How to Remap Similarity Output to [0, 1]

Since v1.1.0, all PyHDC similarity functions return values in [-1, 1]. If your code expects [0, 1], for example when feeding results to scikit-learn metrics or comparing against v1.0.x thresholds, use remap_to_unit.

The remap function

remap_to_unit applies the linear transformation:

\[\text{remapped} = \frac{\text{sim} + 1}{2}\]

This maps −1 → 0, 0 → 0.5, and +1 → 1. It works on scalars, NumPy arrays, and PyTorch tensors.

from pyhdc.components.similarity import remap_to_unit

print(remap_to_unit(-1.0))    # 0.0
print(remap_to_unit(0.0))     # 0.5
print(remap_to_unit(1.0))     # 1.0

Apply it automatically via the encoding

Pass similarity_remap=remap_to_unit to the encoding constructor. Every similarity call on that encoding is automatically remapped:

import pyhdc
from pyhdc.components.similarity import remap_to_unit

enc = pyhdc.BSC(dimension=10_000, similarity_remap=remap_to_unit)
a   = enc.generate()
b   = enc.generate()

print(a.similarity(a))   # 1.0
print(a.similarity(b))   # ~= 0.5  (unrelated; 0.5 in [0,1] means orthogonal)

Apply it manually

If you only need to remap some calls, apply it after the fact:

enc = pyhdc.BSC(dimension=10_000)   # default: no remap
raw      = a.similarity(b)          # [-1, 1]
remapped = remap_to_unit(raw)        # [0, 1]

Custom remap function

The similarity_remap parameter accepts any callable that maps a scalar or array to a scalar or array of the same shape.
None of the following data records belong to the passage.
import Summits.CriticalPhenomena.PercolationContinuityZ3.Theorems.PercNearOneGluingNoHeavyLowerTailSahiCTCC2LevelTwoVertex
import HarnessLib

/-!
# `NoHeavyLowerTail` (crux stmt-CriticalPhenomena-4575), P3 lane: THE ONE-VERTEX MONOTONICITY C2 HOLDS AT LEVEL `t = 2` —
# `coeff_{m+e_v} R_2 ≤ coeff_m R_2` whenever `m_v = 2`, for EVERY pair of up-sets and EVERY vertex; hence `R_2 ∈ ℕ[s]` through the C2 architecture

Support file (seat `prim-l12-p3`, gen 42; `--supports stmt-CriticalPhenomena-4575`).  Memo
`run/shared/lean/prim/prim-l12/FROM-prim-l12-p3-g42-C2-LEVEL-TWO.md`.  Memo g27 §4 reduced `R_t(𝒳,𝒵) ∈ ℕ[s]` (all `t`) to the single conjecture C2
(`…SahiCTCLumpedVertex.coeff_Rlump_nonneg_of_C2`): for every vertex `v` and every profile `m` with `m_v = 2`, `coeff_{m+e_v} R_t ≤ coeff_m R_t`; g27 §4.2 wrote out
its `t = 2` instance `G_2` and left it unproved ("a direct proof of G_2 would be a second proof of RPrime and the template for G_3"); g41 proved its IDLE corner
(`…SahiCTCIdleCornerOne`).  THIS FILE proves C2 at `t = 2` completely (`coeff_Rt_two_C2`), from the three identities of `…SahiCTCC2LevelTwoVertex`:
* generic vertex (`{v} ∉ 𝒳`, `{v} ∉ 𝒵`): `GF(delV D)·H¹ + H⁰ + (x'−x)(z'−z) − Π'·GF(common singletons ≠ v)` is `≥ 0` coefficientwise by the Kleitman-surplus
  argument of the idle corner run with TWO surpluses — `kap 𝒳 𝒵 ({v} ∪ dbl) sgl` for `H¹` and `kap 𝒳 𝒵 dbl sgl` for `H⁰` (`…C2LevelTwoPrep`), a common
  singleton inside the single set forcing `kap ≥ 1` (`one_le_kap_of_loop` at base `{v}` resp. `∅`) — `coeff_C2two_generic_nonneg`;
* loop of both: a generating function times `Π'`;  loop of one side: `…C2LevelTwoPrep.coeff_loopBlock_nonneg` (Kleitman twice); the other side by symmetry.
Corollary `coeff_Rt_two_nonneg_of_C2two`: `R_2 ∈ ℕ[s]` re-derived through `coeff_Rlump_nonneg_of_C2` (a second proof of `…SahiCTCRPrime.coeff_Rprime_nonneg`).
Nothing is asserted about the crux; C2 for `t ≥ 3` is NOT proved here.
-/

noncomputable section

open scoped Classical

namespace Summit.CriticalPhenomena.PercolationContinuityZ3.Theorems.SahiCTCForms

open Finset MvPolynomial SahiCTCGenFun

variable {α : Type*} [DecidableEq α] [Fintype α]

/-! ### The generic vertex: the Kleitman-surplus argument with two surpluses -/

section Generic
variable {F G : Finset (Finset α)} {v : α}

/-- **C2 at `t = 2`, generic vertex** (`{v} ∉ 𝒳`, `{v} ∉ 𝒵`): at every profile `m` the coefficient of
`GF(delV D)·H¹ + H⁰ + (x'−x)(z'−z) − Π'·GF(common small sets avoiding v)` is `≥ 0`.  `[s^m]` of it is
`Σ_{S : v ∉ S, #S ≤ 1, 1_S ≤ m} κ¹(m − 1_S) + κ⁰(m) + (≥ 0) − #{common singletons {i} ≠ v : m − e_i squarefree}` with `κ¹ = kap 𝒳 𝒵 ({v} ∪ dbl) sgl`,
`κ⁰ = kap 𝒳 𝒵 dbl sgl`; a common singleton inside the single set forces `κ ≥ 1` (`one_le_kap_of_loop` at base `{v}` resp. `∅`): either every subtracted unit
is paid by the shifted `κ¹` at the same singleton, or `m` is squarefree with exactly one common singleton and `κ¹(m) + κ⁰(m) ≥ 2` pays. [this work] -/
theorem coeff_C2two_generic_nonneg (hF : IsUpperSet (F : Set (Finset α))) (hG : IsUpperSet (G : Set (Finset α)))
    (hvF : ({v} : Finset α) ∉ F) (hvG : ({v} : Finset α) ∉ G) (m : α →₀ ℕ) :
    0 ≤ (gf (delV v (bySize (· < 2) : Finset (Finset α)))
          * (gf (delV v (univ.powerset : Finset (Finset α))) * gf (linkV v F ∩ linkV v G) - gf (linkV v F) * gf (linkV v G))
        + (gf (delV v (univ.powerset : Finset (Finset α))) * gf (delV v F ∩ delV v G) - gf (delV v F) * gf (delV v G))
        + (gf (linkV v F) - gf (delV v F)) * (gf (linkV v G) - gf (delV v G))
        - gf (delV v (univ.powerset : Finset (Finset α)))
          * gf ((delV v F ∩ delV v G).filter fun S => S ∈ (bySize (· < 2) : Finset (Finset α)))).coeff m := by
  set HL : MvPolynomial α ℤ := gf (delV v (univ.powerset : Finset (Finset α))) * gf (linkV v F ∩ linkV v G)
    - gf (linkV v F) * gf (linkV v G) with hHLdef
  set HD : MvPolynomial α ℤ := gf (delV v (univ.powerset : Finset (Finset α))) * gf (delV v F ∩ delV v G)
    - gf (delV v F) * gf (delV v G) with hHDdef
  set Pi' : MvPolynomial α ℤ := gf (delV v (univ.powerset : Finset (Finset α))) with hPi'
  set Cs : Finset (Finset α) := (delV v F ∩ delV v G).filter fun S => S ∈ (bySize (· < 2) : Finset (Finset α)) with hCs
  have hF0 : (∅ : Finset α) ∉ F := fun h => hvF (hF (empty_subset _) h)
  have hG0 : (∅ : Finset α) ∉ G := fun h => hvG (hG (empty_subset _) h)
  have hHL : ∀ n, 0 ≤ HL.coeff n := coeff_harrisLink_nonneg hF hG
  have hHD : ∀ n, 0 ≤ HD.coeff n := coeff_harrisDel_nonneg hF hG
  have hindv : ∀ M : Finset α, v ∉ M → ind M v = 0 := fun M hM => by rw [ind_apply, if_neg hM]
  -- K1 for the links (base `{v}`) and for the deletions (base `∅`)
  have hKL : ∀ M : Finset α, v ∉ M → ∀ j ∈ M, ({j} : Finset α) ∈ F → ({j} : Finset α) ∈ G → 1 ≤ HL.coeff (ind M) := by
    intro M hvM j hj hjF hjG
    rw [hHLdef, coeff_harrisLink_eq_kap F G (ind_apply_le_two M) (hindv M hvM), dbl_ind, sgl_ind, insert_empty]
    exact one_le_kap_of_loop hF hG hvF hvG hj (hF (singleton_subset_iff.2 (mem_insert_self j _)) hjF)
      (hG (singleton_subset_iff.2 (mem_insert_self j _)) hjG)
  have hKD : ∀ M : Finset α, v ∉ M → ∀ j ∈ M, ({j} : Finset α) ∈ F → ({j} : Finset α) ∈ G → 1 ≤ HD.coeff (ind M) := by
    intro M hvM j hj hjF hjG
    rw [hHDdef, coeff_harrisDel_eq_kap F G (ind_apply_le_two M) (hindv M hvM), dbl_ind, sgl_ind]
    exact one_le_kap_of_loop hF hG hF0 hG0 hj (by rw [insert_empty]; exact hjF) (by rw [insert_empty]; exact hjG)
  -- members of `Cs` are common singletons `{i}`, `i ≠ v`
  have hCsmem : ∀ T ∈ Cs, ∃ i, T = {i} ∧ ({i} : Finset α) ∈ F ∧ ({i} : Finset α) ∈ G ∧ i ≠ v := by
    intro T hT
    rw [hCs, mem_filter, mem_inter, mem_bySize_iff] at hT
    obtain ⟨⟨hTF, hTG⟩, hcard⟩ := hT
    obtain ⟨hTF', hvT⟩ := mem_filter.1 hTF
    have hTG' := (mem_filter.1 hTG).1
    have hne : T ≠ ∅ := fun h => hF0 (h ▸ hTF')
    have h1 : #T = 1 := by have := card_pos.2 (nonempty_iff_ne_empty.2 hne); omega
    obtain ⟨i, rfl⟩ := card_eq_one.1 h1
    exact ⟨i, rfl, hTF', hTG', fun h => hvT (h ▸ mem_singleton_self _)⟩
  -- expand the coefficient
  set F1 : Finset (Finset α) := (delV v (bySize (· < 2) : Finset (Finset α))).filter fun S => ind S ≤ m with hF1
  set Yf : Finset (Finset α) := Cs.filter fun T => ind T ≤ m with hYf
  have hΔ : 0 ≤ ((gf (linkV v F) - gf (delV v F)) * (gf (linkV v G) - gf (delV v G))).coeff m :=
    coeff_mul_nonneg (coeff_gf_sub_gf_nonneg (delV_subset_linkV_of_isUpperSet hF))
      (coeff_gf_sub_gf_nonneg (delV_subset_linkV_of_isUpperSet hG)) m
  have hexp : (gf (delV v (bySize (· < 2) : Finset (Finset α))) * HL + HD
        + (gf (linkV v F) - gf (delV v F)) * (gf (linkV v G) - gf (delV v G)) - Pi' * gf Cs).coeff m
      = ∑ S ∈ F1, HL.coeff (m - ind S) + HD.coeff m
        + ((gf (linkV v F) - gf (delV v F)) * (gf (linkV v G) - gf (delV v G))).coeff m
        - ∑ T ∈ Yf, Pi'.coeff (m - ind T) := by
    rw [coeff_sub, coeff_add, coeff_add, coeff_gf_mul, mul_comm Pi' (gf Cs), coeff_gf_mul]
  rw [hexp]
  -- keep from the Θ-sum only `S = ∅` and `S ∈ Yf`
  have hsub : insert ∅ Yf ⊆ F1 := by
    intro S hS
    rw [hF1, mem_filter]
    rcases mem_insert.1 hS with rfl | hS
    · refine ⟨mem_filter.2 ⟨(mem_bySize_iff _ _).2 (by simp), notMem_empty v⟩, ?_⟩
      have : ind (∅ : Finset α) = 0 := by unfold ind; rw [sum_empty]
      rw [this]; exact bot_le
    · rw [hYf, mem_filter] at hS
      obtain ⟨i, rfl, -, -, hiv⟩ := hCsmem _ hS.1
      refine ⟨mem_filter.2 ⟨(mem_bySize_iff _ _).2 (by rw [card_singleton]; omega), ?_⟩, hS.2⟩
      rwa [mem_singleton, eq_comm]
  have hnot : (∅ : Finset α) ∉ Yf := by
    intro h
    obtain ⟨i, hi, -⟩ := hCsmem _ (mem_filter.1 h).1
    exact (singleton_ne_empty i) hi.symm
  have hind0 : ind (∅ : Finset α) = 0 := by unfold ind; rw [sum_empty]
  have hF1ge : HL.coeff m + ∑ T ∈ Yf, HL.coeff (m - ind T) ≤ ∑ S ∈ F1, HL.coeff (m - ind S) := by
    have h1 : ∑ S ∈ insert ∅ Yf, HL.coeff (m - ind S) ≤ ∑ S ∈ F1, HL.coeff (m - ind S) :=
      sum_le_sum_of_subset_of_nonneg hsub fun S _ _ => hHL _
    rw [sum_insert hnot, hind0, tsub_zero] at h1
    exact h1
  suffices hcore : 0 ≤ HL.coeff m + HD.coeff m + ∑ T ∈ Yf, (HL.coeff (m - ind T) - Pi'.coeff (m - ind T)) by
    rw [sum_sub_distrib] at hcore
    linarith
  by_cases hA : ∀ T ∈ Yf, Pi'.coeff (m - ind T) ≤ HL.coeff (m - ind T)
  · have h1 : 0 ≤ ∑ T ∈ Yf, (HL.coeff (m - ind T) - Pi'.coeff (m - ind T)) :=
      sum_nonneg fun T hT => sub_nonneg.2 (hA T hT)
    linarith [hHL m, hHD m]
  · simp only [not_forall, not_le, exists_prop] at hA
    obtain ⟨T₀, hT₀, hlt⟩ := hA
    have hT₀Cs : T₀ ∈ Cs := (mem_filter.1 hT₀).1
    have hle : ind T₀ ≤ m := (mem_filter.1 hT₀).2
    obtain ⟨i₀, rfl, hi₀F, hi₀G, hi₀v⟩ := hCsmem _ hT₀Cs
    have hP1 : Pi'.coeff (m - ind {i₀}) ≤ 1 := coeff_gf_le_one _ _
    have hH0 : HL.coeff (m - ind {i₀}) = 0 := by have := hHL (m - ind {i₀}); linarith
    have hPpos : 0 < Pi'.coeff (m - ind {i₀}) := by linarith [hHL (m - ind {i₀})]
    obtain ⟨S₀, hS₀mem, hS₀⟩ := exists_mem_ind_eq_of_coeff_gf_pos hPpos
    have hvS₀ : v ∉ S₀ := not_mem_of_mem_delV hS₀mem
    -- no common singleton lies in `S₀`
    have hnoS₀ : ∀ j ∈ S₀, ¬ (({j} : Finset α) ∈ F ∧ ({j} : Finset α) ∈ G) := by
      intro j hj hjFG
      have h := hKL S₀ hvS₀ j hj hjFG.1 hjFG.2
      rw [hS₀, hH0] at h
      exact absurd h (by norm_num)
    have hi₀S₀ : i₀ ∉ S₀ := fun h => hnoS₀ i₀ h ⟨hi₀F, hi₀G⟩
    have hmeq : m = ind (insert i₀ S₀) := by
      have hsing : ind ({i₀} : Finset α) = Finsupp.single i₀ 1 := by unfold ind; rw [sum_singleton]
      rw [ind_insert hi₀S₀, ← hsing, hS₀, add_comm, tsub_add_cancel_of_le hle]
    have hvM : v ∉ insert i₀ S₀ := by
      rw [mem_insert, not_or]; exact ⟨fun h => hi₀v h.symm, hvS₀⟩
    have hm1 : 1 ≤ HL.coeff m := by rw [hmeq]; exact hKL _ hvM i₀ (mem_insert_self _ _) hi₀F hi₀G
    have hm0 : 1 ≤ HD.coeff m := by rw [hmeq]; exact hKD _ hvM i₀ (mem_insert_self _ _) hi₀F hi₀G
    -- `Yf = {{i₀}}`
    have hYfeq : Yf = {{i₀}} := by
      refine eq_singleton_iff_unique_mem.2 ⟨hT₀, fun T hT => ?_⟩
      obtain ⟨i, rfl, hiF, hiG, -⟩ := hCsmem _ (mem_filter.1 hT).1
      have hTle : ind ({i} : Finset α) ≤ m := (mem_filter.1 hT).2
      rw [hmeq, ind_le_ind_iff, singleton_subset_iff, mem_insert] at hTle
      rcases hTle with rfl | hi
      · rfl
      · exact absurd ⟨hiF, hiG⟩ (hnoS₀ i hi)
    rw [hYfeq, sum_singleton]
    linarith

end Generic

/-! ### Assembly: C2 at `t = 2`, and `R_2 ∈ ℕ[s]` through the C2 architecture -/

section Assembly
variable {F G : Finset (Finset α)}

/-- The C2 difference `P₂ − P₃` of `R_2` at any vertex has nonnegative coefficients. [this work] -/
theorem coeff_RlumpVx_two_sub_three_nonneg (hF : IsUpperSet (F : Set (Finset α))) (hG : IsUpperSet (G : Set (Finset α)))
    (v : α) (m : α →₀ ℕ) :
    0 ≤ (RlumpVx (bySize (· < 2)) F G v 2 - RlumpVx (bySize (· < 2)) F G v 3).coeff m := by
  by_cases hvF : ({v} : Finset α) ∈ F <;> by_cases hvG : ({v} : Finset α) ∈ G
  · rw [RlumpVx_two_sub_three_loops hF hG hvF hvG]
    exact coeff_mul_nonneg (coeff_gf_nonneg _) (coeff_gf_nonneg _) m
  · rw [RlumpVx_two_sub_three_loop hF hvF hvG]
    refine coeff_loopBlock_nonneg hF hG (fun S hS => (mem_filter.1 (mem_filter.1 hS).1).1)
      (fun S hS => (mem_filter.1 hS).2) m
  · rw [RlumpVx_two_sub_three_comm, RlumpVx_two_sub_three_loop hG hvG hvF]
    refine coeff_loopBlock_nonneg hG hF (fun S hS => (mem_filter.1 (mem_filter.1 hS).1).1)
      (fun S hS => (mem_filter.1 hS).2) m
  · rw [RlumpVx_two_sub_three_generic hvF hvG]
    exact coeff_C2two_generic_nonneg hF hG hvF hvG m

/-- **C2 HOLDS AT LEVEL `t = 2`** (memo g27 §4.2 `G_2 ∈ ℕ[s]`): for all up-sets `𝒳, 𝒵`, every vertex `v` and every profile `m` with `m_v = 2`,
`coeff_{m + e_v} R_2(𝒳,𝒵) ≤ coeff_m R_2(𝒳,𝒵)`. [this work] -/
theorem coeff_Rt_two_C2 (hF : IsUpperSet (F : Set (Finset α))) (hG : IsUpperSet (G : Set (Finset α)))
    (m : α →₀ ℕ) (v : α) (hv : m v = 2) :
    (Rt 2 F G).coeff (m + Finsupp.single v 1) ≤ (Rt 2 F G).coeff m := by
  set m₀ := m - Finsupp.single v 2 with hm₀
  have hm₀v : m₀ v = 0 := by rw [hm₀, Finsupp.tsub_apply, Finsupp.single_eq_same, hv]
  have hm_eq : m = m₀ + Finsupp.single v 2 := by
    rw [hm₀, tsub_add_cancel_of_le]
    rw [Finsupp.single_le_iff, hv]
  have h3 : m + Finsupp.single v 1 = m₀ + Finsupp.single v 3 := by
    rw [hm_eq, add_assoc, ← Finsupp.single_add]
  rw [h3, hm_eq, Rt_eq_Rlump, coeff_Rlump_add_single _ F G v hm₀v (by norm_num),
    coeff_Rlump_add_single _ F G v hm₀v (by norm_num), ← sub_nonneg, ← coeff_sub]
  exact coeff_RlumpVx_two_sub_three_nonneg hF hG v m₀

omit [DecidableEq α] in
/-- The threshold family `{S : #S < t}` is a down-set. [this work] -/
theorem isLowerSet_bySize_lt (t : ℕ) : IsLowerSet ((bySize (· < t) : Finset (Finset α)) : Set (Finset α)) := by
  intro S T hTS hS
  rw [Finset.mem_coe, mem_bySize_iff] at hS ⊢
  exact lt_of_le_of_lt (card_le_card hTS) hS

/-- **`R_2 ∈ ℕ[s]` through the C2 architecture** (a second proof of `…SahiCTCRPrime.coeff_Rprime_nonneg` / `…SahiCTCRtForm.coeff_Rt_two_nonneg`):
C2 at `t = 2` (this file) fed into `…SahiCTCLumpedVertex.coeff_Rlump_nonneg_of_C2`. [this work] -/
theorem coeff_Rt_two_nonneg_of_C2two (hF : IsUpperSet (F : Set (Finset α))) (hG : IsUpperSet (G : Set (Finset α))) (m : α →₀ ℕ) :
    0 ≤ (Rt 2 F G).coeff m := by
  rw [Rt_eq_Rlump]
  refine coeff_Rlump_nonneg_of_C2 (isLowerSet_bySize_lt 2) hF hG (fun m v hv => ?_) m
  rw [← Rt_eq_Rlump]
  exact coeff_Rt_two_C2 hF hG m v hv

end Assembly

end Summit.CriticalPhenomena.PercolationContinuityZ3.Theorems.SahiCTCForms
Examples:

import numpy as np

# Sigmoid remap: maps all [-1, 1] to (0, 1) with smooth S-curve
def sigmoid_remap(x):
    return 1 / (1 + np.exp(-5 * x))   # scale factor 5 sharpens the transition

enc = pyhdc.MAP_C(dimension=10_000, similarity_remap=sigmoid_remap)

# Hard threshold: returns 1 if similar, 0 if not
def threshold_remap(x):
    return (x > 0.3).astype(float)

Batched similarity with remap

Remapping is applied element-wise, so it works correctly with all batched calling conventions:

enc   = pyhdc.MAP_C(dimension=10_000, similarity_remap=remap_to_unit)
batch = enc.generate(size=(10_000, 10))   # (D, N): each column is a hypervector
query = enc.generate()

# Per-column pairs: result[i] = similarity(batch[:, i], other[:, i])
sims = enc.similarity(batch, enc.generate(size=(10_000, 10)))   # shape (10,), all in [0,1]

Migration from v1.0.x

In v1.0.x, HammingDistance and Overlap (used by BSC and BSDC) returned [0, 1]. In v1.1.0 they return [-1, 1]. To restore the old behaviour globally, add similarity_remap=remap_to_unit when constructing any BSC or BSDC encoding.